1. Finding maximum error

We measure the radius r of a circle and obtain that that r=9 centimeters. We use this value to compute the area of the circle. We know that the error in our measurement is at most 1.6%. Use the linear approximation to the area A(r)=pi*r^2, at r=9 to estimate the maximum error in our computed value for the area.

I get (162/125) * pi as my answer. :/
Is the equation not 2 * pi * 9 * .016?

2. Originally Posted by Velvet Love
We measure the radius r of a circle and obtain that that r=9 centimeters. We use this value to compute the area of the circle. We know that the error in our measurement is at most 1.6%. Use the linear approximation to the area A(r)=pi*r^2, at r=9 to estimate the maximum error in our computed value for the area.

I get (162/125) * pi as my answer. :/
Is the equation not 2 * pi * 9 * .016?
The area of a circle of radius r is:

$A(r)=\pi r^2$

for a small error $\delta$ in the radius we have:

$A(r+\delta)\approx A(r)+\delta \frac{dA}{dr}=A(r)+\delta (2\pi r)$

Thus the error is the area is:

$A(r+\delta)-A(r)=2\pi r \delta$

In this case $r=9$ and $\delta=0.016 \times r=0.016 \times 9$ cm (it's $1.6\%$ of $r$ )

CB

3. A slightly different way of looking at this. $A(r)= \pi r^2$ so the derivative is $A'(r)= 2\pi r$. At r= 9, $A(9)= 81\pi$ and [tex]A'(9)= 18\pi$. The tangent line at r= 9, [tex]18\pi(r- 9)+ 81\pi$ gives the linear approximation.
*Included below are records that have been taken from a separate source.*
/-- **Wilson start:** with `ρ₀ = exp[−(1/g₀²)A − E]` ((1) p. 256; `Z = e^{−E}·Z_W(g₀)`,
`Step.DensityRG.partitionFn_eq_of_wilsonStart`) the lower half reads `e^{−c}·m^{#bonds} ≤ e^{−E}·Z_W(g₀)`.
[cite: Balaban1985UV3, (1) p.256, (6) p.257] -/
theorem exp_neg_mul_wilsonZ_ge (D : DensityRG P G av) (K : ℕ) {g₀ E : ℝ} (hW : D.IsWilsonStart g₀ E)
    (hR : ∀ k, k < K → PreservesIntegral (D.R k)) (hint : Integrable (D.ρ K) (fieldMeasure P K G))
    (h0 : ∀ U, 0 ≤ D.ρ K U) {δ ε₁ c : ℝ} (h4 : 4 * δ ≤ ε₁) (hS : MeasurableSet {g : G | dist1 g < δ})
    (h3 : ∀ U ∈ plaqSmall P G K ε₁, Real.exp (-c) ≤ D.ρ K U) :
    Real.exp (-c) * (((HaarData.haar : Measure G) {g : G | dist1 g < δ}).toReal) ^ Fintype.card (PBond P K) ≤
      Real.exp (-E) * wilsonZ P G g₀ := by
  rw [← D.partitionFn_eq_of_wilsonStart hW]
  exact partitionFn_ge D K hR hint h0 h4 hS h3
The "change" is $18\pi (r- 9)$. 1.6% of 9 is 0.144 so evaluate $18\pi (r-9)$ for r= 9.144.

There is, by the way, an engineers "rule of thumb" that is based on this: When adding (or subtracting) quantities add their errors. When multiplying (or dividing) add their percentage errors. Here we are multiplying r times r. since the percentage error for r is 1.4%, the percentage error for $r^2$, and so for $\pi r^2$ would be 1.4+ 1.4= 2.8%